GithubHelp home page GithubHelp logo

sentiment_analyzer's Introduction

Sentiment Analyzer

The recent incident of Wall Street/ bet has once again proved that public sentiments play a significant role in driving the market. One of the biggest example companies like AMC and Gamestop, who were almost on the verge of bankruptcy were turned into multi-millionaire overnight just because few investors crazily pumped money into these stocks. This is how we conceived the idea for our startup. Our start-up provide the integrated platform, which combine the real time public sentiment from websites like Reddit and stock prices from like Alpaca and then feeding that data to ML machine learning mode to quantify public sentiments in order to know which are profitable stocks. The second part of this project is to connect it to trading platform to auto-trigger trades based upon user's settings. This provide users better insight to the stocks and deeper analysis of public sentiments.

Approach

The project takes raw comments from the site Reddit, stock prices from Alpaca and second part is to connect it to trading platform like Robinhood to auto trade. Since the data was so huge from Reddit, so we took only those comments which has a score greater then 200, which condensed our data to more better quality.

Technologies

This project leverages python 3.7 with the following packages:

  • Pandas - For data cleaning, preparation and manipulation

  • Jupyter Notebook - An open-source web application that allows you to create and share documents that contain live code, equations, visualizations and narrative text.

  • Visual Studio Code - A code editor redefined and optimized for building and debugging modern web and cloud applications

  • Pyviz - Python visualization package that provides a single platform for accessing multiple visualization libraries. Two of these libraries are Plotly Express and hvPlot, which were used in this project

  • Flask - A Python library which allows you to build a web application


Installation Guide

Download Anaconda for your operating system and the latest Python version, run the installer, and follow the steps.

Before running the application first install the following dependencies.

  pip install fire
  pip install questionary
  pip install pytest
  pip install pandas
  pip install numpy
  pip install flask
  pip install hvplot

To install PyViz and its dependencies in your Conda dev environment, complete the following steps:

  1. From your terminal, log in to your Conda dev environment.

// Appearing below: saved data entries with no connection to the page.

/-- **S1 — Erdős–Littlewood–Offord with unequal steps (two-atom spread, finite product-weight
form).**  For every `p > 0` there is `C > 0` (`C = 1 + 1/(4p)`) such that: if `N` independent
`ℤ`-valued variables have laws `f i ≥ 0` of mass `1` on a finite set `supp`, each with two atoms
`u i + d ≤ v i` (`d ≥ 1`) of mass `≥ p`, then every window `[y, y + d)` has probability
`≤ C / √(N+1)` under the law of the sum, the probability being the sum over
`Fintype.piFinset fun _ => supp` of the product weights (Erdős 1945, via Sperner's theorem). -/
theorem stub_erdosLittlewoodOfford :
    ∀ p : ℝ, 0 < p → ∃ C : ℝ, 0 < C ∧ ∀ (N d : ℕ), 0 < d →
      ∀ (supp : Finset ℤ) (f : Fin N → ℤ → ℝ), (∀ i z, 0 ≤ f i z) → (∀ i, ∑ z ∈ supp, f i z = 1) →
        (∀ i, ∃ u ∈ supp, ∃ v ∈ supp, u + d ≤ v ∧ p ≤ f i u ∧ p ≤ f i v) →
        ∀ y : ℤ, (∑ z ∈ (Fintype.piFinset fun _ : Fin N => supp) with
            (y ≤ ∑ i, z i ∧ ∑ i, z i < y + d), ∏ i, f i (z i)) ≤ C / Real.sqrt (N + 1) := by
  intro p hp
  refine ⟨1 + 1 / (4 * p), by positivity, fun N d hd supp f hf0 hf1 hatom y => ?_⟩
  have hC1 : (1 : ℝ) ≤ 1 + 1 / (4 * p) := le_add_of_nonneg_right (by positivity)
  rcases Nat.eq_zero_or_pos N with rfl | hN
  · -- `N = 0`: the window mass is at most the total mass `1`.
    have h2 : ∑ z ∈ Fintype.piFinset (fun _ : Fin 0 => supp), ∏ i, f i (z i) = 1 := by
      rw [sum_prod_piFinset supp f]; simp
    calc _ ≤ ∑ z ∈ Fintype.piFinset (fun _ : Fin 0 => supp), ∏ i, f i (z i) :=
          sum_le_sum_of_subset_of_nonneg (filter_subset _ _)
            (fun z _ _ => prod_nonneg (fun i _ => hf0 i (z i)))
      _ ≤ (1 + 1 / (4 * p)) / Real.sqrt ((0 : ℕ) + 1) := by rw [h2]; simpa using hC1
  -- `N ≥ 1`: then `2p ≤ 1`.
  choose u hu v hv huv using hatom
  have hne : ∀ i, u i ≠ v i := fun i h => by have := (huv i).1; rw [h] at this; omega
  -- the two-atom part `g` and the remainder `r` of each law
  set g : Fin N → ℤ → ℝ := fun i z => p * (if z = u i ∨ z = v i then (1 : ℝ) else 0) with hg
  set r : Fin N → ℤ → ℝ := fun i z => f i z - g i z with hr
  have hr0 : ∀ i z, 0 ≤ r i z := by
    intro i z
    simp only [hr, hg]
    split_ifs with h
    · rcases h with rfl | rfl <;> linarith [(huv i).2.1, (huv i).2.2]
    · linarith [hf0 i z]
  have hrsum : ∀ i, ∑ z ∈ supp, r i z = 1 - 2 * p := by
    intro i
    have hfilt : supp.filter (fun z => z = u i ∨ z = v i) = {u i, v i} := by
      ext z
      simp only [mem_filter, mem_insert, mem_singleton]
      exact ⟨fun h => h.2, fun h => ⟨h.elim (fun h => h ▸ hu i) (fun h => h ▸ hv i), h⟩⟩
    simp only [hr, hg]
    rw [sum_sub_distrib, hf1 i, ← mul_sum, sum_boole, hfilt, card_pair (hne i)]
    push_cast
    ring
  have hp2 : 2 * p ≤ 1 := by
    have := sum_nonneg (fun z (_ : z ∈ supp) => hr0 ⟨0, hN⟩ z)
    rw [hrsum] at this
    linarith
  set q : ℝ := 2 * p with hq
  -- the atoms as elements of the subtype `supp`, and the decomposition `f = g + r` there
  obtain ⟨u', hu'⟩ : ∃ u' : Fin N → supp, ∀ i, ((u' i : supp) : ℤ) = u i :=
    ⟨fun i => ⟨u i, hu i⟩, fun i => rfl⟩
  obtain ⟨v', hv'⟩ : ∃ v' : Fin N → supp, ∀ i, ((v' i : supp) : ℤ) = v i :=
    ⟨fun i => ⟨v i, hv i⟩, fun i => rfl⟩
  have huv' : ∀ i, ((u' i : supp) : ℤ) + d ≤ ((v' i : supp) : ℤ) :=
    fun i => by rw [hu', hv']; exact (huv i).1
  have hfgr : ∀ (i : Fin N) (s : supp),
      f i s = p * (if s = u' i ∨ s = v' i then (1 : ℝ) else 0) + r i s := by
    intro i s
    have h1 : (s = u' i) ↔ ((s : ℤ) = u i) := by rw [Subtype.ext_iff, hu']
    have h2 : (s = v' i) ↔ ((s : ℤ) = v i) := by rw [Subtype.ext_iff, hv']
    simp only [h1, h2, hr, hg]
    ring
  -- Steps 1–2: pass to `z : Fin N → supp`, expand the mixture (`prod_add`), exchange the sums,
  -- and bound each `T`-component by the conditioning step.
  have step12 : ∑ z ∈ (Fintype.piFinset fun _ : Fin N => supp) with
        (y ≤ ∑ i, z i ∧ ∑ i, z i < y + d), ∏ i, f i (z i)
      ≤ ∑ T ∈ (univ : Finset (Fin N)).powerset,
          p ^ #T * ((#T).choose (#T / 2) : ℝ) * (1 - q) ^ (N - #T) := by
    rw [sum_filter, sum_piFinset_eq_sum_pi]
    calc _ = ∑ z : Fin N → supp,
          (if y ≤ ∑ i, ((z i : supp) : ℤ) ∧ ∑ i, ((z i : supp) : ℤ) < y + d then (1 : ℝ) else 0) *
            ∑ T ∈ (univ : Finset (Fin N)).powerset,
              (∏ i ∈ T, p * (if z i = u' i ∨ z i = v' i then (1 : ℝ) else 0)) *
                ∏ i ∈ univ \ T, r i (z i) :=
          Fintype.sum_congr _ _ (fun z => by
            rw [boole_mul, prod_congr rfl (fun i _ => hfgr i (z i)), prod_add])
      _ = ∑ T ∈ (univ : Finset (Fin N)).powerset, ∑ z : Fin N → supp,
          (if y ≤ ∑ i, ((z i : supp) : ℤ) ∧ ∑ i, ((z i : supp) : ℤ) < y + d then (1 : ℝ) else 0) *
            ((∏ i ∈ T, p * (if z i = u' i ∨ z i = v' i then (1 : ℝ) else 0)) *
              ∏ i ∈ univ \ T, r i (z i)) := by
          simp_rw [mul_sum]
          exact sum_comm
      _ ≤ _ := sum_le_sum (fun T _ => ?_)
    have h2 : ∏ i ∈ univ \ T, ∑ s : supp, r i s = (1 - q) ^ (N - #T) := by
      rw [prod_congr rfl (fun i _ => by rw [sum_coe_sort supp (r i), hrsum i]), prod_const,
        card_univ_sdiff, Fintype.card_fin]
    exact (sum_window_prod_le N Subtype.val T u' v' d huv' p hp.le (fun i (s : supp) => r i s)
      (fun i s => hr0 i s) y).trans_eq (by rw [h2])
  -- Step 3: the middle binomial coefficient, linearised with `σ = √(N+1)`.
  set σ : ℝ := Real.sqrt (N + 1) with hσ
  have hσpos : 0 < σ := Real.sqrt_pos.2 (by positivity)
  have hσ2 : σ ^ 2 = (N : ℝ) + 1 := Real.sq_sqrt (by positivity)
  have step3 : ∀ T : Finset (Fin N),
      p ^ #T * ((#T).choose (#T / 2) : ℝ) * (1 - q) ^ (N - #T)
        ≤ (1 / (2 * σ)) * (q ^ #T * (1 - q) ^ (N - #T))
          + (σ / 2) * (q ^ #T * (1 - q) ^ (N - #T) / (#T + 1)) := by
    intro T
    have h1 : 0 ≤ p ^ #T * (1 - q) ^ (N - #T) :=
      mul_nonneg (pow_nonneg hp.le _) (pow_nonneg (by linarith) _)
    calc p ^ #T * ((#T).choose (#T / 2) : ℝ) * (1 - q) ^ (N - #T)
        = (p ^ #T * (1 - q) ^ (N - #T)) * ((#T).choose (#T / 2) : ℝ) := by ring
      _ ≤ (p ^ #T * (1 - q) ^ (N - #T)) * (2 ^ #T * (1 / (2 * σ) + σ / (2 * ((#T : ℝ) + 1)))) :=
          mul_le_mul_of_nonneg_left (middle_choose_le #T σ hσpos) h1
      _ = _ := by
          rw [hq, mul_pow]
          simp only [← div_div]
          ring
  -- Step 4: the two binomial averages, and assembly.
  have hsumA : ∑ T ∈ (univ : Finset (Fin N)).powerset, q ^ #T * (1 - q) ^ (N - #T) = 1 := by
    have := Finset.sum_pow_mul_eq_add_pow q (1 - q) (univ : Finset (Fin N))
    rw [card_univ, Fintype.card_fin] at this
    rw [this, hq]
    simp
  have hsumB : ∑ T ∈ (univ : Finset (Fin N)).powerset,
      q ^ #T * (1 - q) ^ (N - #T) / (#T + 1) ≤ 1 / ((N + 1) * q) := by
    rw [le_div_iff₀ (by positivity)]
    calc _ = ((N : ℝ) + 1) * q * ∑ T ∈ (univ : Finset (Fin N)).powerset,
          q ^ #T * (1 - q) ^ (N - #T) / (#T + 1) := by ring
      _ ≤ 1 := binomial_inv_succ_sum_le N q hp2
  calc _ ≤ _ := step12
    _ ≤ ∑ T ∈ (univ : Finset (Fin N)).powerset,
          ((1 / (2 * σ)) * (q ^ #T * (1 - q) ^ (N - #T))
            + (σ / 2) * (q ^ #T * (1 - q) ^ (N - #T) / (#T + 1))) :=
        sum_le_sum (fun T _ => step3 T)
    _ = (1 / (2 * σ)) * ∑ T ∈ (univ : Finset (Fin N)).powerset, q ^ #T * (1 - q) ^ (N - #T)
          + (σ / 2) * ∑ T ∈ (univ : Finset (Fin N)).powerset,
              q ^ #T * (1 - q) ^ (N - #T) / (#T + 1) := by
        rw [sum_add_distrib, mul_sum, mul_sum]
    _ ≤ (1 / (2 * σ)) * 1 + (σ / 2) * (1 / ((N + 1) * q)) := by rw [hsumA]; gcongr
    _ = (1 / 2 + 1 / (4 * p)) / σ := by
        rw [hq, ← hσ2]
        field_simp
        ring
    _ ≤ (1 + 1 / (4 * p)) / σ := div_le_div_of_nonneg_right (by linarith) hσpos.le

  2. Install the PyViz packages by using the conda install command as follows:

    conda install -c plotly plotly=4.13.

    conda install -c pyviz hvplot


Usage

The reddit comments are pulled through API. The stock prices are pulled from Alpaca. We used multiple machine learning model on this data. The two main ML models we used was - (1) Valdmir - this is the model which is used for text sentiment analysis that is sensitive to both polarity (positive/ negative) and intensity strength of emotion. It is in the NLTP package and can directly be applied to the unlabelled data. This library relies on the dictionary that maps lexical features to emotion intensities known as sentiment score. (2) Text blot - In this library sentiments are defined based on the frequency of each word in an input sentence that allows getting a more precise output as a result. The result we got was in the form polarity on the scale of -1 to 1 and subjectivity on the scale of 0 to 1.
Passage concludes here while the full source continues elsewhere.